Database Research Group Events

Winter 2013

Events of interest to the Database Research Group are posted here, and are also mailed to the uw.cs.database newsgroup and the db-faculty, db-grads, db-friends mailing lists. Subscribe to one of these mailing lists to receive e-mail notification of upcoming events.

The DB group meets Wednesday afternoons at 2:30pm. The list below gives the times and locations of upcoming meetings. Each meeting lasts for an hour and features either a local speaker or, on Seminar days, an invited outside speaker. Everyone is welcome to attend.

Winter 2013 Events


DB Meeting: Wednesday January 16, 2:30pm, DC 1331
Speaker: Andrew Kane
Title: Space-Time Optimization of Hybrid Bitvector Intersection
Abstract: Various algorithms for in-memory intersection of ordered integer lists are used to evaluate queries in search engines. I will review a few based on compressed lists (delta vbyte), bitvectors and hybrid systems (Culpepper and Moffat 2010). I will also introduce two new metrics related to query based minimums and efficiency frontiers and show how these metrics can be used to guide the space-time optimization of the intersection algorithms, resulting in significant performance improvements.

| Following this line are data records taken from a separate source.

/-- **T2b′ · the short-flight deficit under the evolved local Gibbs law, from the two flux bounds (F2), (F3)** (registered stub `stub_shortFlightDeficitLG_of_flux` of crux stmt-AtomisticToContinuum-13481, line `Sketch`, skeleton v21): port of `localGibbsLaw_shortFlightCount_ge_le` + `shortFlightDeficit_le_mul_count` + the rung-0 bookkeeping of `stub_shortFlightDeficitRung0`. [folklore] -/
theorem stub_shortFlightDeficitLG_of_flux :
    (∀ (a₀ θ₀ : T3 → ℝ) (u₀ : T3 → V3), Continuous a₀ → Continuous θ₀ → Continuous u₀ →
      (∀ x, 0 < a₀ x) → (∀ x, 0 < θ₀ x) → ∃ σ₀ : ℝ, 0 < σ₀ ∧ ∀ σ : ℝ, 0 < σ → σ < σ₀ →
      ∀ Φ : (N : ℕ) → HardSphereFlow (Torus.geometry (Fin 3)) (hsDiameter σ N) (N + 1),
      ∀ τ : ℝ, 0 < τ → ∃ C : ℝ, 0 ≤ C ∧ ∃ u : V3, ∃ θ : ℝ, 0 < θ ∧ ∃ N₀ : ℕ, ∀ N : ℕ, N₀ ≤ N →
      ∀ τ' : ℝ, 0 < τ' → τ' ≤ τ → ∀ b : V3 × V3 → ℝ, Measurable b → (∀ p, 0 ≤ b p) → ∀ η : ℝ, 0 < η →
        localGibbsLaw σ a₀ u₀ θ₀ N (Φ N)
            {z | z ∈ (Φ N).good ∧ η ≤ ∑ᶠ s ∈ collisionTimes (Torus.geometry (Fin 3)) (hsDiameter σ N)
                (fun t => (Φ N).flow t z) ∩ Set.Icc 0 τ',
              ∑ i : Fin (N + 1), ∑ j : Fin (N + 1),
                (if i ≠ j ∧ ‖(Torus.geometry (Fin 3)).sepVec ((Φ N).flow s z i).1 ((Φ N).flow s z j).1‖ =
                    hsDiameter σ N then b (((Φ N).flow s z i).2, ((Φ N).flow s z j).2) else 0)} ≤
          (ENNReal.ofReal η)⁻¹ * (ENNReal.ofReal (C * τ' * ((N + 1 : ℕ) : ℝ) ^ 2 * hsDiameter σ N ^ 2) *
            ∫⁻ p, ENNReal.ofReal (‖p.2 - p.1‖ * b p) ∂((gaussMeasure u θ).prod (gaussMeasure u θ)))) →
    (∀ (a₀ θ₀ : T3 → ℝ) (u₀ : T3 → V3), Continuous a₀ → Continuous θ₀ → Continuous u₀ →
      (∀ x, 0 < a₀ x) → (∀ x, 0 < θ₀ x) → ∃ σ₀ : ℝ, 0 < σ₀ ∧ ∀ σ : ℝ, 0 < σ → σ < σ₀ →
      ∀ Φ : (N : ℕ) → HardSphereFlow (Torus.geometry (Fin 3)) (hsDiameter σ N) (N + 1),
      ∀ τ : ℝ, 0 < τ → ∃ C : ℝ, 0 ≤ C ∧ ∃ u : V3, ∃ θ : ℝ, 0 < θ ∧ ∃ N₀ : ℕ, ∀ N : ℕ, N₀ ≤ N →
      ∀ τ' : ℝ, 0 < τ' → τ' ≤ τ → ∀ ℓ : ℝ, 0 < ℓ → ∀ η : ℝ, 0 < η →
        localGibbsLaw σ a₀ u₀ θ₀ N (Φ N)
            {z | z ∈ (Φ N).good ∧ η ≤ ∑ᶠ s ∈ collisionTimes (Torus.geometry (Fin 3)) (hsDiameter σ N)
                (fun t => (Φ N).flow t z) ∩ Set.Icc 0 τ',
              ∑ i : Fin (N + 1), ∑ j : Fin (N + 1),
                (if i ≠ j ∧ ‖(Torus.geometry (Fin 3)).sepVec ((Φ N).flow s z i).1 ((Φ N).flow s z j).1‖ = hsDiameter σ N
                  then (∑ j' : Fin (N + 1), if j' ≠ i ∧ j' ≠ j ∧ ∃ t ∈ Set.Ioo 0 ℓ,
                    ‖Torus.reprSym ((((Φ N).flow s z j').1 - ((Φ N).flow s z i).1) +
                      Literature.Analysis.FunctionSpaces.Torus.proj (t • (((Φ N).flow s z j').2 - ((Φ N).flow s z i).2)))‖ = hsDiameter σ N
                    then (1 : ℝ) else 0) else 0)} ≤
          (ENNReal.ofReal η)⁻¹ * (ENNReal.ofReal (C * τ' * ℓ * ((N + 1 : ℕ) : ℝ) ^ 3 * hsDiameter σ N ^ 4) *
            ∫⁻ q, ENNReal.ofReal (‖q.2 - q.1‖ ^ 2) ∂((gaussMeasure u θ).prod (gaussMeasure u θ)))) →
    ∀ (a₀ θ₀ : T3 → ℝ) (u₀ : T3 → V3), Continuous a₀ → Continuous θ₀ → Continuous u₀ →
      (∀ x, 0 < a₀ x) → (∀ x, 0 < θ₀ x) → ∃ σ₀ : ℝ, 0 < σ₀ ∧ ∀ σ : ℝ, 0 < σ → σ < σ₀ →
      ∀ Φ : (N : ℕ) → HardSphereFlow (Torus.geometry (Fin 3)) (hsDiameter σ N) (N + 1),
      ∀ τ : ℝ, 0 < τ → ∀ η δ : ℝ, 0 < η → 0 < δ →
      ∀ L : ℝ, 1 ≤ L → ∃ κ₀ : ℝ, 0 < κ₀ ∧ ∀ κ : ℝ, 0 < κ → κ < κ₀ → ∃ N₀ : ℕ, ∀ N : ℕ, N₀ ≤ N →
      ∀ Ψ : V3 × V3 × V3 → ℝ, (∀ q, |Ψ q| ≤ 2 * L) →
        localGibbsLaw σ a₀ u₀ θ₀ N (Φ N)
          {z | η < ((N + 1 : ℝ) * κ)⁻¹ * shortFlightDeficit σ N (Φ N) τ Ψ κ z} ≤ ENNReal.ofReal δ := by
  intro hF2 hF3 a₀ θ₀ u₀ hac hθc huc ha0 hθ0
  obtain ⟨σ₂, hσ₂, h2⟩ := hF2 a₀ θ₀ u₀ hac hθc huc ha0 hθ0
  obtain ⟨σ₃, hσ₃, h3⟩ := hF3 a₀ θ₀ u₀ hac hθc huc ha0 hθ0
  refine ⟨min (min σ₂ σ₃) (1 / 4), lt_min (lt_min hσ₂ hσ₃) (by norm_num),
    fun σ hσ hσlt Φ τ hτ η δ hη hδ L hL => ?_⟩
  have hσ₂' : σ < σ₂ := hσlt.trans_le ((min_le_left _ _).trans (min_le_left _ _))
  have hσ₃' : σ < σ₃ := hσlt.trans_le ((min_le_left _ _).trans (min_le_right _ _))
  have hσ4 : σ ≤ 1 / 4 := (hσlt.trans_le (min_le_right _ _)).le
  have hσ1 : σ ≤ 1 := by linarith
  obtain ⟨C₂, hC₂, u₂, θ₂, hθ₂, N₂, hb2⟩ := h2 σ hσ hσ₂' Φ τ hτ
  obtain ⟨C₃, hC₃, u₃, θ₃, hθ₃, N₃, hb3⟩ := h3 σ hσ hσ₃' Φ τ hτ
  have hL0 : 0 < L := by linarith
  -- Gaussian moments of the two reference Gaussians: `E‖w - v‖, E‖w - v‖² ≤ 1 + 4 (‖u‖² + 3 θ)`
  set M₂ : ℝ := 1 + 4 * (‖u₂‖ ^ 2 + 3 * θ₂) with hM₂
  set M₃ : ℝ := 1 + 4 * (‖u₃‖ ^ 2 + 3 * θ₃) with hM₃
  have hM₂0 : 0 < M₂ := by positivity
  have hM₃0 : 0 < M₃ := by positivity
  have hm₁ : ∫⁻ q, ENNReal.ofReal ‖q.2 - q.1‖ ∂((gaussMeasure u₂ θ₂).prod (gaussMeasure u₂ θ₂)) ≤
      ENNReal.ofReal M₂ := EvenStressEnskog.lintegral_relSpeed_le u₂ hθ₂
  have hm₂ : ∫⁻ q, ENNReal.ofReal (‖q.2 - q.1‖ ^ 2) ∂((gaussMeasure u₂ θ₂).prod (gaussMeasure u₂ θ₂)) ≤
      ENNReal.ofReal M₂ :=
    (EvenStressEnskog.lintegral_relSpeed_sq_le u₂ hθ₂).trans (ENNReal.ofReal_le_ofReal (by linarith))
  have hm₃ : ∫⁻ q, ENNReal.ofReal (‖q.2 - q.1‖ ^ 2) ∂((gaussMeasure u₃ θ₃).prod (gaussMeasure u₃ θ₃)) ≤
      ENNReal.ofReal M₃ :=
    (EvenStressEnskog.lintegral_relSpeed_sq_le u₃ hθ₃).trans (ENNReal.ofReal_le_ofReal (by linarith))
  -- the constant governing `κ₀` (it does not depend on `N`)
  set A : ℝ := 2 * L * (3 * C₂ * M₂ + 12 * τ * C₂ * M₂ + 6 * τ * C₃ * M₃) / η with hA
  have hA0 : 0 ≤ A := by positivity
  refine ⟨min τ (δ / (A + 1)), lt_min hτ (by positivity), fun κ hκ hκlt =>
    ⟨max N₂ N₃, fun N hN Ψ hΨ => ?_⟩⟩
  have hκτ : κ < τ := hκlt.trans_le (min_le_left _ _)
  have hκA : κ < δ / (A + 1) := hκlt.trans_le (min_le_right _ _)
  have hN₂ : N₂ ≤ N := (le_max_left _ _).trans hN
  have hN₃ : N₃ ≤ N := (le_max_right _ _).trans hN
  have hε : 0 < hsDiameter σ N := hsDiameter_pos hσ N
  have hε4 : hsDiameter σ N ≤ 1 / 4 := (hsDiameter_le hσ.le N).trans hσ4
  have hε1 : hsDiameter σ N ≤ 1 := by linarith
  have hε2 : hsDiameter σ N < 1 / 2 := by linarith
  have hn : (0 : ℝ) < (N + 1 : ℝ) := by positivity
  have hcast : ((N + 1 : ℕ) : ℝ) = (N + 1 : ℝ) := Nat.cast_succ N
  have hℓ' : 0 < κ * hsDiameter σ N := mul_pos hκ hε
  -- the window length `ℓ = κ ε ≤ τ`
  obtain ⟨ℓ, hκε, hℓ, hℓτ⟩ : ∃ ℓ : ℝ, κ * hsDiameter σ N = ℓ ∧ 0 < ℓ ∧ ℓ ≤ τ :=
    ⟨_, rfl, hℓ', (mul_le_mul_of_nonneg_left hε1 hκ.le).trans (by rw [mul_one]; exact hκτ.le)⟩
  have hR : 0 < (1 / 2 - hsDiameter σ N) / ℓ := div_pos (by linarith) hℓ
  have hRinv : ((1 / 2 - hsDiameter σ N) / ℓ)⁻¹ ≤ 4 * ℓ := by
    rw [inv_div, div_le_iff₀ (by linarith)]
    nlinarith
  set P := localGibbsLaw σ a₀ u₀ θ₀ N (Φ N)
  set y : ℝ := η * (N + 1 : ℝ) / (2 * L * hsDiameter σ N) with hy
  have hy0 : 0 < y := by positivity
  -- the short-flight-count event and the three charged events
  set B : Set (Config (N + 1) (Fin 3) T3) := {z | z ∈ (Φ N).good ∧ y ≤
      collisionPairSum (Torus.geometry (Fin 3)) (hsDiameter σ N) (orbit σ N (Φ N) z) (Icc 0 τ)
        (fun s i j => if s - ℓ < pairFlightStart σ N (Φ N) z i j s then (1 : ℝ) else 0)}
  set B₁ : Set (Config (N + 1) (Fin 3) T3) := {z | z ∈ (Φ N).good ∧ y / 3 ≤
      ∑ᶠ s ∈ collisionTimes (Torus.geometry (Fin 3)) (hsDiameter σ N) (fun t => (Φ N).flow t z) ∩ Icc 0 ℓ,
        ∑ i : Fin (N + 1), ∑ j : Fin (N + 1),
          (if i ≠ j ∧ ‖(Torus.geometry (Fin 3)).sepVec ((Φ N).flow s z i).1 ((Φ N).flow s z j).1‖ =
              hsDiameter σ N
            then (fun _ : V3 × V3 => (1 : ℝ)) (((Φ N).flow s z i).2, ((Φ N).flow s z j).2) else 0)}
    with hB₁def
  set B₂ : Set (Config (N + 1) (Fin 3) T3) := {z | z ∈ (Φ N).good ∧ y / 3 ≤
      ∑ᶠ s ∈ collisionTimes (Torus.geometry (Fin 3)) (hsDiameter σ N) (fun t => (Φ N).flow t z) ∩ Icc 0 τ,
        ∑ i : Fin (N + 1), ∑ j : Fin (N + 1),
          (if i ≠ j ∧ ‖(Torus.geometry (Fin 3)).sepVec ((Φ N).flow s z i).1 ((Φ N).flow s z j).1‖ =
              hsDiameter σ N
            then (fun q : V3 × V3 => ‖q.2 - q.1‖ / ((1 / 2 - hsDiameter σ N) / ℓ))
              (((Φ N).flow s z i).2, ((Φ N).flow s z j).2) else 0)} with hB₂def
  set B₃ : Set (Config (N + 1) (Fin 3) T3) := {z | z ∈ (Φ N).good ∧ y / 6 ≤
      ∑ᶠ s ∈ collisionTimes (Torus.geometry (Fin 3)) (hsDiameter σ N) (fun t => (Φ N).flow t z) ∩ Icc 0 τ,
        ∑ i : Fin (N + 1), ∑ j : Fin (N + 1),
          (if i ≠ j ∧ ‖(Torus.geometry (Fin 3)).sepVec ((Φ N).flow s z i).1 ((Φ N).flow s z j).1‖ =
              hsDiameter σ N
            then (∑ j' : Fin (N + 1), if j' ≠ i ∧ j' ≠ j ∧ ∃ t ∈ Ioo 0 ℓ,
              ‖Torus.reprSym ((((Φ N).flow s z j').1 - ((Φ N).flow s z i).1) +
                Literature.Analysis.FunctionSpaces.Torus.proj
                  (t • (((Φ N).flow s z j').2 - ((Φ N).flow s z i).2)))‖ = hsDiameter σ N
              then (1 : ℝ) else 0) else 0)} with hB₃def
  -- pathwise: a large normalised deficit forces a large short-flight count (`R_short ≤ 2L ℓ · #short`)
  have hsub₀ : {z | η < ((N + 1 : ℝ) * κ)⁻¹ * shortFlightDeficit σ N (Φ N) τ Ψ κ z} ⊆ (Φ N).goodᶜ ∪ B := by
    intro z hz
    by_cases hgood : z ∈ (Φ N).good
    · refine Or.inr ⟨hgood, ?_⟩
      have h1 := shortFlightDeficit_le_mul_count hgood hΨ τ hℓ'
      rw [hκε] at h1
      have h2 : η < ((N + 1 : ℝ) * κ)⁻¹ * shortFlightDeficit σ N (Φ N) τ Ψ κ z := hz
      by_contra hlt
      have hlt' := not_le.1 hlt
      have h3 : shortFlightDeficit σ N (Φ N) τ Ψ κ z < 2 * L * ℓ * y :=
        h1.trans_lt (mul_lt_mul_of_pos_left hlt' (by positivity))
      have h4 : 2 * L * ℓ * y = η * ((N + 1 : ℝ) * κ) := by
        rw [hy, ← hκε, mul_div_assoc', div_eq_iff (by positivity)]
        ring
      rw [h4] at h3
      have h5 : ((N + 1 : ℝ) * κ)⁻¹ * shortFlightDeficit σ N (Φ N) τ Ψ κ z < η := by
        rw [inv_mul_lt_iff₀ (by positivity)]
        linarith
      linarith
    · exact Or.inl hgood
  -- pathwise charging: a large short-flight count makes one of the three charged sums large
  have hsub : B ⊆ B₁ ∪ B₂ ∪ B₃ := by
    rintro z ⟨hz, hle⟩
    by_cases hz1 : z ∈ B₁
    · exact Or.inl (Or.inl hz1)
    by_cases hz2 : z ∈ B₂
    · exact Or.inl (Or.inr hz2)
    by_cases hz3 : z ∈ B₃
    · exact Or.inr hz3
    exfalso
    have h := hle.trans (shortFlightCount_le_chargedSums hz hε2 τ hℓ)
    rw [collisionPairSum_eq_finsum_ite (orbit_mem hz), collisionPairSum_eq_finsum_ite (orbit_mem hz),
      collisionPairSum_eq_finsum_ite (orbit_mem hz)] at h
    delta orbit at h
    beta_reduce at h
    simp only [hB₁def, hB₂def, hB₃def, mem_setOf_eq, not_and, not_le] at hz1 hz2 hz3
    have h1 := hz1 hz
    have h2 := hz2 hz
    have h3 := hz3 hz
    linarith
  -- (F2), window `[0, ℓ]`, mark `1`: the early collisions
  have hb₁ : P B₁ ≤ ENNReal.ofReal ((y / 3)⁻¹ * (C₂ * ℓ * (N + 1 : ℝ) ^ 2 * hsDiameter σ N ^ 2 * M₂)) := by
    have h : P B₁ ≤ _ := hb2 N hN₂ ℓ hℓ hℓτ (fun _ : V3 × V3 => (1 : ℝ)) measurable_const
      (fun _ => zero_le_one) (y / 3) (by positivity)
    have hI : ∫⁻ p, ENNReal.ofReal (‖p.2 - p.1‖ * 1) ∂((gaussMeasure u₂ θ₂).prod (gaussMeasure u₂ θ₂)) ≤
        ENNReal.ofReal M₂ := by
      simpa only [mul_one] using hm₁
    refine h.trans ((mul_le_mul_right (mul_le_mul_right hI _) _).trans_eq ?_)
    rw [hcast, ← ENNReal.ofReal_mul (by positivity), ← ENNReal.ofReal_inv_of_pos (by positivity),
      ← ENNReal.ofReal_mul (by positivity)]
  -- (F2), window `[0, τ]`, mark `‖w - v‖ / R`, `R = (1/2 - ε)/ℓ`, `R⁻¹ ≤ 4 ℓ`: the fast re-collisions
  have hb₂ : P B₂ ≤ ENNReal.ofReal ((y / 3)⁻¹ *
      (C₂ * τ * (N + 1 : ℝ) ^ 2 * hsDiameter σ N ^ 2 * (M₂ * (4 * ℓ)))) := by
    have h : P B₂ ≤ _ := hb2 N hN₂ τ hτ le_rfl
      (fun q : V3 × V3 => ‖q.2 - q.1‖ / ((1 / 2 - hsDiameter σ N) / ℓ)) (by fun_prop)
      (fun q => div_nonneg (norm_nonneg _) hR.le) (y / 3) (by positivity)
    have hI : ∫⁻ p, ENNReal.ofReal (‖p.2 - p.1‖ * (‖p.2 - p.1‖ / ((1 / 2 - hsDiameter σ N) / ℓ)))
        ∂((gaussMeasure u₂ θ₂).prod (gaussMeasure u₂ θ₂)) ≤
        ENNReal.ofReal M₂ * ENNReal.ofReal ((1 / 2 - hsDiameter σ N) / ℓ)⁻¹ := by
      calc ∫⁻ p, ENNReal.ofReal (‖p.2 - p.1‖ * (‖p.2 - p.1‖ / ((1 / 2 - hsDiameter σ N) / ℓ)))
            ∂((gaussMeasure u₂ θ₂).prod (gaussMeasure u₂ θ₂))
          = ∫⁻ p, ENNReal.ofReal (‖p.2 - p.1‖ ^ 2) * ENNReal.ofReal ((1 / 2 - hsDiameter σ N) / ℓ)⁻¹
            ∂((gaussMeasure u₂ θ₂).prod (gaussMeasure u₂ θ₂)) := by
            refine lintegral_congr fun p => ?_
            rw [← ENNReal.ofReal_mul (by positivity)]
            congr 1
            rw [div_eq_mul_inv, sq, mul_assoc]
        _ = (∫⁻ p, ENNReal.ofReal (‖p.2 - p.1‖ ^ 2) ∂((gaussMeasure u₂ θ₂).prod (gaussMeasure u₂ θ₂))) *
            ENNReal.ofReal ((1 / 2 - hsDiameter σ N) / ℓ)⁻¹ :=
            lintegral_mul_const' _ _ ENNReal.ofReal_ne_top
        _ ≤ ENNReal.ofReal M₂ * ENNReal.ofReal ((1 / 2 - hsDiameter σ N) / ℓ)⁻¹ :=
            mul_le_mul_left hm₂ _
    refine h.trans ((mul_le_mul_right (mul_le_mul_right (hI.trans
      (mul_le_mul_right (ENNReal.ofReal_le_ofReal hRinv) _)) _) _).trans_eq ?_)
    rw [hcast, ← ENNReal.ofReal_mul hM₂0.le, ← ENNReal.ofReal_mul (by positivity),
      ← ENNReal.ofReal_inv_of_pos (by positivity), ← ENNReal.ofReal_mul (by positivity)]
  -- (F3), window `[0, τ]`, forward-contact count of length `ℓ`: the interrupted free flights
  have hb₃ : P B₃ ≤ ENNReal.ofReal ((y / 6)⁻¹ *
      (C₃ * τ * ℓ * (N + 1 : ℝ) ^ 3 * hsDiameter σ N ^ 4 * M₃)) := by
    have h : P B₃ ≤ _ := hb3 N hN₃ τ hτ le_rfl ℓ hℓ (y / 6) (by positivity)
    refine h.trans ((mul_le_mul_right (mul_le_mul_right hm₃ _) _).trans_eq ?_)
    rw [hcast, ← ENNReal.ofReal_mul (by positivity), ← ENNReal.ofReal_inv_of_pos (by positivity),
      ← ENNReal.ofReal_mul (by positivity)]
  -- arithmetic of the constants: `y = η (N+1)/(2Lε)`, `ℓ = κ ε`, `(N+1) ε³ = σ³ ≤ 1`
  have hε3 : (N + 1 : ℝ) * hsDiameter σ N ^ 3 ≤ 1 := by
    have h : (N + 1 : ℝ) * hsDiameter σ N ^ 3 = σ ^ 3 := by
      exact_mod_cast succ_mul_hsDiameter_pow_three σ N
    rw [h]
    exact pow_le_one₀ hσ.le hσ1
  have hsum := shortFlightDeficitLG_constants_le hL0 hC₂ hC₃ hM₂0.le hM₃0.le hτ hη hδ hκ hn hε hε1 hε3
    hκε hy hA hκA
  have hX₁0 : 0 ≤ (y / 3)⁻¹ * (C₂ * ℓ * (N + 1 : ℝ) ^ 2 * hsDiameter σ N ^ 2 * M₂) := by positivity
  have hX₂0 : 0 ≤ (y / 3)⁻¹ * (C₂ * τ * (N + 1 : ℝ) ^ 2 * hsDiameter σ N ^ 2 * (M₂ * (4 * ℓ))) := by
    positivity
  have hX₃0 : 0 ≤ (y / 6)⁻¹ * (C₃ * τ * ℓ * (N + 1 : ℝ) ^ 3 * hsDiameter σ N ^ 4 * M₃) := by positivity
  have hgood0 : P (Φ N).goodᶜ = 0 := localGibbsLaw_compl_good_eq_zero (Φ N)
  -- union bound
  calc P {z | η < ((N + 1 : ℝ) * κ)⁻¹ * shortFlightDeficit σ N (Φ N) τ Ψ κ z}
      ≤ P ((Φ N).goodᶜ ∪ B) := measure_mono hsub₀
    _ ≤ P (Φ N).goodᶜ + P B := measure_union_le _ _
    _ ≤ 0 + P (B₁ ∪ B₂ ∪ B₃) := add_le_add hgood0.le (measure_mono hsub)
    _ ≤ P B₁ + P B₂ + P B₃ := by
        rw [zero_add]
        exact (measure_union_le _ _).trans (add_le_add (measure_union_le _ _) le_rfl)
    _ ≤ _ := add_le_add (add_le_add hb₁ hb₂) hb₃
    _ = ENNReal.ofReal ((y / 3)⁻¹ * (C₂ * ℓ * (N + 1 : ℝ) ^ 2 * hsDiameter σ N ^ 2 * M₂) +
          (y / 3)⁻¹ * (C₂ * τ * (N + 1 : ℝ) ^ 2 * hsDiameter σ N ^ 2 * (M₂ * (4 * ℓ))) +
          (y / 6)⁻¹ * (C₃ * τ * ℓ * (N + 1 : ℝ) ^ 3 * hsDiameter σ N ^ 4 * M₃)) := by
        rw [ENNReal.ofReal_add (add_nonneg hX₁0 hX₂0) hX₃0, ENNReal.ofReal_add hX₁0 hX₂0]
    _ ≤ ENNReal.ofReal δ := ENNReal.ofReal_le_ofReal hsum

DB Meeting: Wednesday January 23, 2:30pm, DC 1331
Speaker: Shahab Kamali
Title: Searching text documents with structured components
Abstract: Many online documents consist of two components: plain text and structured attribute-value pairs, where an attribute represents a property (e.g. "color") and the value is a specification for that property (e.g. "green"). Examples include product information pages that consist of reviews with plain text format and product specifications in the form of structured data. In many applications, retrieving collections of such documents with respect to a structured query that also consists of a collection of attribute-value pairs is desirable. While retrieving text documents with text queries is a well studied problem, taking both text and structured components into account and ranking documents according to a structured query is nontrivial. We propose an approach based on language modelling principles to leverage document scores with respect to a given query.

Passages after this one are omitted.